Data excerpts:
********
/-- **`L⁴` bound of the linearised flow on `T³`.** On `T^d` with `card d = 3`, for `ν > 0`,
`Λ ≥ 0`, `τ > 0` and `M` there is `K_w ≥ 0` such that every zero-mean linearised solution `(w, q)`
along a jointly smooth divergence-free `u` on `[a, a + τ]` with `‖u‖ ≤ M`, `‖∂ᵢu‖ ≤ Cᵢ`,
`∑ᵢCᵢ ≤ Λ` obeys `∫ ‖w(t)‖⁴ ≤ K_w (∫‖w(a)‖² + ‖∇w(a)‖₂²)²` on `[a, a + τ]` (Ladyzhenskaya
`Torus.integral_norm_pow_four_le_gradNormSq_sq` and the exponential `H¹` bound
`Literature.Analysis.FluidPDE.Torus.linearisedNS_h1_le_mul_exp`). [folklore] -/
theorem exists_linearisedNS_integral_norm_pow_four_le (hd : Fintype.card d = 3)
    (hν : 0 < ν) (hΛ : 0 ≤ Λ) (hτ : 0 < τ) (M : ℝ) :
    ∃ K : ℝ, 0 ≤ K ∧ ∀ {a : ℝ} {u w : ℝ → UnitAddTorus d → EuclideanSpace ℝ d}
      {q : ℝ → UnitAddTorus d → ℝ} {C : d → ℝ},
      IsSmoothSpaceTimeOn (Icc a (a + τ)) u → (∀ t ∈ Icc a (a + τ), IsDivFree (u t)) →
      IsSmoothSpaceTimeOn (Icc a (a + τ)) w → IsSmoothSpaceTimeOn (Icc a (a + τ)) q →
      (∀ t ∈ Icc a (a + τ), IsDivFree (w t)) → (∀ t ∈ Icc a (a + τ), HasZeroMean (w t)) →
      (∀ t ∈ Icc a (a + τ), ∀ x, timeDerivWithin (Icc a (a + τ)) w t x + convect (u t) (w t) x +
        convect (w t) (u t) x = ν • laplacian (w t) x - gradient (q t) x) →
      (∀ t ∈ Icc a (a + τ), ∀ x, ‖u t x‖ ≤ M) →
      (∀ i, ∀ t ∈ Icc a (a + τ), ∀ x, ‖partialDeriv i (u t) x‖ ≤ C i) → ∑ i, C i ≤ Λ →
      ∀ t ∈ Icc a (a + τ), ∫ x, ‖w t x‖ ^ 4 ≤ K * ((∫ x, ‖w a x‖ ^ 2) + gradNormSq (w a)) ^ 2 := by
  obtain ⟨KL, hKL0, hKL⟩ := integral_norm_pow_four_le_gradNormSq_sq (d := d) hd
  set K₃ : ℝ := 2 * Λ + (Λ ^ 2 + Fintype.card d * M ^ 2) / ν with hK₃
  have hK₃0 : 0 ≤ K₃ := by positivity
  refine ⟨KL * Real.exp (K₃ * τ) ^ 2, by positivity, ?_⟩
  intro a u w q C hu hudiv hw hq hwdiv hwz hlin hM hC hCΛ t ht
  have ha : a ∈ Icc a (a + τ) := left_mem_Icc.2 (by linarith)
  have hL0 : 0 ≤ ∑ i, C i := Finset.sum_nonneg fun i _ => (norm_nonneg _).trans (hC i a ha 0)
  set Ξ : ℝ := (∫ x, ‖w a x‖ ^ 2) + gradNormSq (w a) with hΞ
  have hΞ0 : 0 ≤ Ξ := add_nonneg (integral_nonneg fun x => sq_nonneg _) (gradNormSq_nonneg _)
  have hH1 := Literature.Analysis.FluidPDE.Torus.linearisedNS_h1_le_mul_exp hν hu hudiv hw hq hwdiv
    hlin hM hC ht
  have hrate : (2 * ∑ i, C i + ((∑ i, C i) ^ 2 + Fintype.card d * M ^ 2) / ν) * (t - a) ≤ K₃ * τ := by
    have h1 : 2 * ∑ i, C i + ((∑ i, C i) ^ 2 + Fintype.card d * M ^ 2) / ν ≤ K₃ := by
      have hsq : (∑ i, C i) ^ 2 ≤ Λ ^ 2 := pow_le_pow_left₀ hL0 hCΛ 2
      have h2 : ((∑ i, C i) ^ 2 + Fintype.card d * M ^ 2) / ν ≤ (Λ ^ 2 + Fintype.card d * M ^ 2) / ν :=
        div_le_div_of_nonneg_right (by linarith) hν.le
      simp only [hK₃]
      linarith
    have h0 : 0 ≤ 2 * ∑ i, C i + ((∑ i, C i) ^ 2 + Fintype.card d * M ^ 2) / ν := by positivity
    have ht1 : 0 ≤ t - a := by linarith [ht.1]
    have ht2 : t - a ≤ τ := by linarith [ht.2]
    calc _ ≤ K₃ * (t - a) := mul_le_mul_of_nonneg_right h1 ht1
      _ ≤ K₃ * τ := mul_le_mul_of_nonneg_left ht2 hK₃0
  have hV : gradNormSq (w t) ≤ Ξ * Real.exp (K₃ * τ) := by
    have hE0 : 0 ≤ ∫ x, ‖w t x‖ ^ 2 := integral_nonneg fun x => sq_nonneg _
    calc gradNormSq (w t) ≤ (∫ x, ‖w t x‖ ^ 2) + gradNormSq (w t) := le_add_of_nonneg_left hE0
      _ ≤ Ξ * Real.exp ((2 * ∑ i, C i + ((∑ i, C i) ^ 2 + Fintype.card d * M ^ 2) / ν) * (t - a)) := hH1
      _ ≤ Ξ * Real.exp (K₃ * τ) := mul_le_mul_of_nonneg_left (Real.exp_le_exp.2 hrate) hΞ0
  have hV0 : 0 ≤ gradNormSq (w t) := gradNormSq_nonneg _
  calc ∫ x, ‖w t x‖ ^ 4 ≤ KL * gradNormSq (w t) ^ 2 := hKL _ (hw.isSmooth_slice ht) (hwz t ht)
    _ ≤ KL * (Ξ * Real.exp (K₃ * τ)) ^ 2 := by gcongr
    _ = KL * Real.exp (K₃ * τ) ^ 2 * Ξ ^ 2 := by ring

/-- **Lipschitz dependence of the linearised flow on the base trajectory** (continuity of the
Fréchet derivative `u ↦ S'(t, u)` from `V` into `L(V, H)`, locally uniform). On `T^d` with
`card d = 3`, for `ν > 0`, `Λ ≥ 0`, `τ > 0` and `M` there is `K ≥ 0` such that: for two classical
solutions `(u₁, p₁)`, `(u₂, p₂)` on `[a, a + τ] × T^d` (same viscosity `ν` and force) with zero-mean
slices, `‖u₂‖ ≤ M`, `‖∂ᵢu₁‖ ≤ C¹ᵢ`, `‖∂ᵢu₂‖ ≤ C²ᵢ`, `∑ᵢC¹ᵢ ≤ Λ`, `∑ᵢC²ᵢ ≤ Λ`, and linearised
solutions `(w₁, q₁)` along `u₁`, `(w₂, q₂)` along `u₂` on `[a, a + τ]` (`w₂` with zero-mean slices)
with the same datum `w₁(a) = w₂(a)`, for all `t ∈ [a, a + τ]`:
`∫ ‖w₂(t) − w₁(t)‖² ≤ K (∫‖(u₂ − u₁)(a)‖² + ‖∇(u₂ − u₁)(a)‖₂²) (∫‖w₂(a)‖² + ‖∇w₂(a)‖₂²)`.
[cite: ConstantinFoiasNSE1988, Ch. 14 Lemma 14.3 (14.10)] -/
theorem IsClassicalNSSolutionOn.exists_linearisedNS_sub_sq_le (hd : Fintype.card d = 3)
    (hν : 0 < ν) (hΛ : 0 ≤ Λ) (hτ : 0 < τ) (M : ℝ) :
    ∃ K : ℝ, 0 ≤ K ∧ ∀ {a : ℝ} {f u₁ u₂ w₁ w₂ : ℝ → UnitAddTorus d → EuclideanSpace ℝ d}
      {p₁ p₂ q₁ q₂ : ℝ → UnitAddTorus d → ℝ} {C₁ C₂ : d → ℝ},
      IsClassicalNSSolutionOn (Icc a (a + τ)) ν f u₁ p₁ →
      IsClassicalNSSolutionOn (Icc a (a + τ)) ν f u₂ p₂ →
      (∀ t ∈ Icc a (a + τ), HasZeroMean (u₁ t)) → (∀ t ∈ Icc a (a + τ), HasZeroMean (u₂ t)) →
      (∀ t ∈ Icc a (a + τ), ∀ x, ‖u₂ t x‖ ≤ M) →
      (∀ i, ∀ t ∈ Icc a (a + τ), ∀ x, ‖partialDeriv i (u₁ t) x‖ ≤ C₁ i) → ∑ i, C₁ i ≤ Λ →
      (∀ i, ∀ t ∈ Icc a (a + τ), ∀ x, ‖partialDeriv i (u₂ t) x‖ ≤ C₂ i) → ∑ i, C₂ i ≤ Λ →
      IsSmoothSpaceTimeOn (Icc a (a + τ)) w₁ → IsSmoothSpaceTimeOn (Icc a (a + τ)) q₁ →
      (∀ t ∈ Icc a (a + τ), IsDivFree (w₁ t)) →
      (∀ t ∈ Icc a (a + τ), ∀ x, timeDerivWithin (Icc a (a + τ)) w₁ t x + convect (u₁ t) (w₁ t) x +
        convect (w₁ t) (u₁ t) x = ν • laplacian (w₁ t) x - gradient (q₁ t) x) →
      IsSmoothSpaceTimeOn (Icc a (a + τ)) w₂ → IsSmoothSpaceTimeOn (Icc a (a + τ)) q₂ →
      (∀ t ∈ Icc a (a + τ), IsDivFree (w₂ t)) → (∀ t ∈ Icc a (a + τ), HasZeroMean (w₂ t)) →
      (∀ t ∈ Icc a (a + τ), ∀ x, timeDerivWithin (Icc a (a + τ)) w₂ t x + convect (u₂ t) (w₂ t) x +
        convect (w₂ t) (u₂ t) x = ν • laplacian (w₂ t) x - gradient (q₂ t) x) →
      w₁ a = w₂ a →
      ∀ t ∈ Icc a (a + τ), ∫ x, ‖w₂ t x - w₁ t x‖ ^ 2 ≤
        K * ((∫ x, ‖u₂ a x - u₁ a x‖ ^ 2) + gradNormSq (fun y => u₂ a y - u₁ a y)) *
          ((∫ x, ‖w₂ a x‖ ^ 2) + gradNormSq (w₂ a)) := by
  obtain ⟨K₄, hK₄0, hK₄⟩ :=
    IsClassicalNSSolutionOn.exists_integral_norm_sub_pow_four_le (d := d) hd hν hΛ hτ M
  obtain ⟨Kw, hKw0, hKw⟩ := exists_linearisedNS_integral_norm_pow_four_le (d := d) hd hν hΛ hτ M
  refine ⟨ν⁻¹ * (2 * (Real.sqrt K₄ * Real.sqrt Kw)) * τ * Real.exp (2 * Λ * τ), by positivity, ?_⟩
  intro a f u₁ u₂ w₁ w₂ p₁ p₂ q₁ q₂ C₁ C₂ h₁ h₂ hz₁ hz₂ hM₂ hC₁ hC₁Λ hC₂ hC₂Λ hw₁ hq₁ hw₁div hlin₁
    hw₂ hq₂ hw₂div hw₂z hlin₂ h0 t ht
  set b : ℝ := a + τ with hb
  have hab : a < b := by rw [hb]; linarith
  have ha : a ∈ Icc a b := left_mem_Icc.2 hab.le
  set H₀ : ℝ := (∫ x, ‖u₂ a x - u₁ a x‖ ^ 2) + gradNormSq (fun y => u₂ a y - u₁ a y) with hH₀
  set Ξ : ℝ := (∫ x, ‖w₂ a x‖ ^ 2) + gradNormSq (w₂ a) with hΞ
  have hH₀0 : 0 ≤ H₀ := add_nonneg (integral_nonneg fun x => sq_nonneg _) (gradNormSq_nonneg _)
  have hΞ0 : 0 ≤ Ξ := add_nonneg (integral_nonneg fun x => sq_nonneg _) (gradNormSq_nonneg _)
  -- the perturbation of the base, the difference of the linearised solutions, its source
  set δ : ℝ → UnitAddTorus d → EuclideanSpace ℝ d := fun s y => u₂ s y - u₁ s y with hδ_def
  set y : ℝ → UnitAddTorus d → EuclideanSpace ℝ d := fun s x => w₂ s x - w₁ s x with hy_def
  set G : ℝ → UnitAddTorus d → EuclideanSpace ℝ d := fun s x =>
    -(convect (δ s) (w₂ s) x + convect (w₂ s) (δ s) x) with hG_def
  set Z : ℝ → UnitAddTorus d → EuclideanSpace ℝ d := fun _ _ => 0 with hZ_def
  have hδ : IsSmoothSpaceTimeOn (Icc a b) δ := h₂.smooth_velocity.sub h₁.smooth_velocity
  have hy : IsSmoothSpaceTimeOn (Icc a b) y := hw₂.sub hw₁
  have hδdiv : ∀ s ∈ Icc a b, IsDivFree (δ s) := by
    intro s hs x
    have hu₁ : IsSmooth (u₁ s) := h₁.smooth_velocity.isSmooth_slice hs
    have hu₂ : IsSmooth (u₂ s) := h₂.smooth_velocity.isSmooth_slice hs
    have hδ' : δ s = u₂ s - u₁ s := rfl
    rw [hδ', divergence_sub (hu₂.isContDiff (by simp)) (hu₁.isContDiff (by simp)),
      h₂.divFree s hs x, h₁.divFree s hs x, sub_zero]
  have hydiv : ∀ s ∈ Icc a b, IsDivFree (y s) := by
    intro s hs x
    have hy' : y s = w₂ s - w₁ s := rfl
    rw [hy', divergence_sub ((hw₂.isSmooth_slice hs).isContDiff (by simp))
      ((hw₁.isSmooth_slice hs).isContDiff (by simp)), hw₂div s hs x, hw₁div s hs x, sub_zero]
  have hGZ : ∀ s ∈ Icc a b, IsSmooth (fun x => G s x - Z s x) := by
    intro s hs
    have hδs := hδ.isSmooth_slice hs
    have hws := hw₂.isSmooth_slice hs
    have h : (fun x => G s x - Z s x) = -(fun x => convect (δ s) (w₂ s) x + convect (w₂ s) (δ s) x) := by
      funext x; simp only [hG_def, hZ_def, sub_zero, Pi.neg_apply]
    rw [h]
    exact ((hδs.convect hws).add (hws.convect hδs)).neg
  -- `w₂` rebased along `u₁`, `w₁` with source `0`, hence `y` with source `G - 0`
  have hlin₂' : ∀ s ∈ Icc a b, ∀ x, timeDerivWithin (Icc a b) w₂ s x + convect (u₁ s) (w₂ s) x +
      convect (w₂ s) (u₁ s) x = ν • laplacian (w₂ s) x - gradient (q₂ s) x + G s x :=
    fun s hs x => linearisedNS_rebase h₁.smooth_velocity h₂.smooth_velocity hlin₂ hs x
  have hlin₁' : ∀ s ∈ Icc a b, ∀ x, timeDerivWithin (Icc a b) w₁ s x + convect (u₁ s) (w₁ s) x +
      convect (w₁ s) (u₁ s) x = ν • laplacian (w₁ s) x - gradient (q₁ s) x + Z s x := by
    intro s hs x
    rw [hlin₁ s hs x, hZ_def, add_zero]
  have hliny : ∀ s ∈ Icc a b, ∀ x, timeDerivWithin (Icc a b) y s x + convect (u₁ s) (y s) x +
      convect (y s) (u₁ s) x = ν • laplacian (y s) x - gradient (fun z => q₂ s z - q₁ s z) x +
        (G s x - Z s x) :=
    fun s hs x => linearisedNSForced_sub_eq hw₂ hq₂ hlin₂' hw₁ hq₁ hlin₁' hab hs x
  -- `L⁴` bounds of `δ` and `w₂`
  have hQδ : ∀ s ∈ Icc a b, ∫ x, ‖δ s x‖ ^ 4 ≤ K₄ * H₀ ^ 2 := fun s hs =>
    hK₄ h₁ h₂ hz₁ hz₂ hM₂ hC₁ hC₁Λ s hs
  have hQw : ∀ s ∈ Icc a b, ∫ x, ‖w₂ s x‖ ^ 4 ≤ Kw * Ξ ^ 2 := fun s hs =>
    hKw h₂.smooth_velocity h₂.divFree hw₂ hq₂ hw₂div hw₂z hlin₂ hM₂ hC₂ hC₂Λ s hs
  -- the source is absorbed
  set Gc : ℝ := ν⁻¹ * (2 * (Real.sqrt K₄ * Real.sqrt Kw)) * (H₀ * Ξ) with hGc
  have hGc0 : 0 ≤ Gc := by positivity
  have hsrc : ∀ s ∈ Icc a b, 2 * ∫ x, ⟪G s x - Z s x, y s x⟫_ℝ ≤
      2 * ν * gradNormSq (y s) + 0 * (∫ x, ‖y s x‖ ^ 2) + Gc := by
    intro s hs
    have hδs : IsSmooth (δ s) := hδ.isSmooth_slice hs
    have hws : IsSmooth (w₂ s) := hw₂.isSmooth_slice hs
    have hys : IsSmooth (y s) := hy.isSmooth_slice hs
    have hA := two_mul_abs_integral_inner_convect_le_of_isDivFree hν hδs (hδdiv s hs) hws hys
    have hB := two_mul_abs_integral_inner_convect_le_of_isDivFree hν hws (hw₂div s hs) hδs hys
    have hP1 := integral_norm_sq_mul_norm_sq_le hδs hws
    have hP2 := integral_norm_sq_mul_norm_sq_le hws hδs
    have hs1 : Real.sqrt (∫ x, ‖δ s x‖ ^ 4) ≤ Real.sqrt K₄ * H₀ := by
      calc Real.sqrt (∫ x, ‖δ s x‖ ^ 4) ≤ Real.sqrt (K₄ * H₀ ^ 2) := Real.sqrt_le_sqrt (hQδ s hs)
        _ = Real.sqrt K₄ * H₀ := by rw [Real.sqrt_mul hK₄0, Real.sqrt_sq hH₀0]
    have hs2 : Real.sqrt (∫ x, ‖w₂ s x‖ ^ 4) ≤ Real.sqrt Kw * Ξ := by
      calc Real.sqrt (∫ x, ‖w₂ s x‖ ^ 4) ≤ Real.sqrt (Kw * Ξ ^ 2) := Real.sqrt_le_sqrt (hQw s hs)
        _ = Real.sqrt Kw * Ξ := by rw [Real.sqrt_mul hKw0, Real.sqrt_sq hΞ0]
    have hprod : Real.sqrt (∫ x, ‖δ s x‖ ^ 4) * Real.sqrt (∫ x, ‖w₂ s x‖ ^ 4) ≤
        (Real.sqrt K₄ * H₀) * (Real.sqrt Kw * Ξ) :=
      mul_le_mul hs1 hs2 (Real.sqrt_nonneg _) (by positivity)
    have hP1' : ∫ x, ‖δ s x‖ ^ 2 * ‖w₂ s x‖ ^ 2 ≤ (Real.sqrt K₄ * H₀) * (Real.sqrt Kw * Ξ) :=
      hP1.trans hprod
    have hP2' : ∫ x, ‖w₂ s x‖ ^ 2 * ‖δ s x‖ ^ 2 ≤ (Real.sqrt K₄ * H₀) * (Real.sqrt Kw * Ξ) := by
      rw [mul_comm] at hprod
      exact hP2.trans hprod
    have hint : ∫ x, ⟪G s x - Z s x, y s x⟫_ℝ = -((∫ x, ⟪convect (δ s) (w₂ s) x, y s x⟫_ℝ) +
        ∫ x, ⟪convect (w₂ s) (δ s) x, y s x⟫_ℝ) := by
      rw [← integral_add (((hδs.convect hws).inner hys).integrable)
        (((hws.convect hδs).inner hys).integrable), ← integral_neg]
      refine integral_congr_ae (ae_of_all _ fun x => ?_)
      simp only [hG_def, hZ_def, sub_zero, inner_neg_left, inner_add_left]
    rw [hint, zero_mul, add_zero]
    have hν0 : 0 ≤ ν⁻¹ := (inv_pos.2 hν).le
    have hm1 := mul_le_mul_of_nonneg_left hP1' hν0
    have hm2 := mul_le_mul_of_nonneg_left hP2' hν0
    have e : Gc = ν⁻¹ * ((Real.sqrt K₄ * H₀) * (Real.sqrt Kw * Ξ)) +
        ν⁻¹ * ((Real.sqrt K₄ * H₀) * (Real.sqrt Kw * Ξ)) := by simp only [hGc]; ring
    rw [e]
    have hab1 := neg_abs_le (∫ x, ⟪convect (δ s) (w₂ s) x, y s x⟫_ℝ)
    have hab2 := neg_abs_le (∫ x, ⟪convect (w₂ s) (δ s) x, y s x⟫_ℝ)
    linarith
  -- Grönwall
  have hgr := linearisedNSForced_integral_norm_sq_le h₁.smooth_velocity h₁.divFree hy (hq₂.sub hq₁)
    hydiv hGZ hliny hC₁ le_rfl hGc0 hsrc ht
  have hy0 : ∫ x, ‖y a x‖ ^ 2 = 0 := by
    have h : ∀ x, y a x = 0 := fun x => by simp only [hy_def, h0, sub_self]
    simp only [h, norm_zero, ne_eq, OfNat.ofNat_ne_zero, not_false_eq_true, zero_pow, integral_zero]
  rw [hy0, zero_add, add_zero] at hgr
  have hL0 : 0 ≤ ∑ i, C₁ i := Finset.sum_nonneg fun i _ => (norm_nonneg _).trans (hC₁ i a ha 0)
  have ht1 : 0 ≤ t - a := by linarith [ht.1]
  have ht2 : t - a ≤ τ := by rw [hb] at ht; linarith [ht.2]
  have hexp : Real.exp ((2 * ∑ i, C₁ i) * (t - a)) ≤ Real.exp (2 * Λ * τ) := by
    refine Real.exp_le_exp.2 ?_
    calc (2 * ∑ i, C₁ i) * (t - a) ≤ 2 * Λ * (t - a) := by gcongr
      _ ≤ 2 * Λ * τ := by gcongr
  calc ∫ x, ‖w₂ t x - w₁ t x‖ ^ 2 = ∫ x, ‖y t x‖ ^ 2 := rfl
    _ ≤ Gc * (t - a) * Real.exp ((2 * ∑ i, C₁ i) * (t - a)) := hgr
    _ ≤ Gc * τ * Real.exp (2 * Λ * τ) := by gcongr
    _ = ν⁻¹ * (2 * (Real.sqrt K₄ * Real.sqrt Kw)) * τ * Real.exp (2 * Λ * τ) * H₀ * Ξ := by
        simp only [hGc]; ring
********
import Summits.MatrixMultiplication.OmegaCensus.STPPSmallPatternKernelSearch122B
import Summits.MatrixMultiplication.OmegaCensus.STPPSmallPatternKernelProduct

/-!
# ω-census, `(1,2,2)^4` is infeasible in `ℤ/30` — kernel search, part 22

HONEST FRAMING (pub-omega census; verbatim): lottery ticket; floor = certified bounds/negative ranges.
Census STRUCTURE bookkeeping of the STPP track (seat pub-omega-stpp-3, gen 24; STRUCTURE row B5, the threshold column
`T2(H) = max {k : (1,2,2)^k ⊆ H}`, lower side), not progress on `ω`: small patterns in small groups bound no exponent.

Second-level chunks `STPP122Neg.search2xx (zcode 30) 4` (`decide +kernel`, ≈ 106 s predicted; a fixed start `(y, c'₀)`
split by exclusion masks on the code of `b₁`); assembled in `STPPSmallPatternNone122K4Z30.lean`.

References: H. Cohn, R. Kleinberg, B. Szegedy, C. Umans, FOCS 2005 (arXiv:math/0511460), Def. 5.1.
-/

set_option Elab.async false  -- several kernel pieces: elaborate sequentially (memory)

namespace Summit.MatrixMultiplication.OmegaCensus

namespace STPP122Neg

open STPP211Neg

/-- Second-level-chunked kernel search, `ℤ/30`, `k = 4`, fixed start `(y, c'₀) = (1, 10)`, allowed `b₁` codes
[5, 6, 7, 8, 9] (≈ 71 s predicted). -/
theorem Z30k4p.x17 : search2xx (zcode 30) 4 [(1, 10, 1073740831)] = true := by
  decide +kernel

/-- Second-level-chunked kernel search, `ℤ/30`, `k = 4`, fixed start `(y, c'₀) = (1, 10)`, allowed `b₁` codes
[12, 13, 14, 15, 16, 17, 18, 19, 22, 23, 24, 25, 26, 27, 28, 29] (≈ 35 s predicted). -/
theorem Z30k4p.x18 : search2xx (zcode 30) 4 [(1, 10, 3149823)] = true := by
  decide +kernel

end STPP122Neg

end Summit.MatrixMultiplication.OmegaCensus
********
ASSIGNED TASK: For the records above, state how many lines include the string "hydiv", giving the number and nothing else.

EXERCISE OUTPUT: 2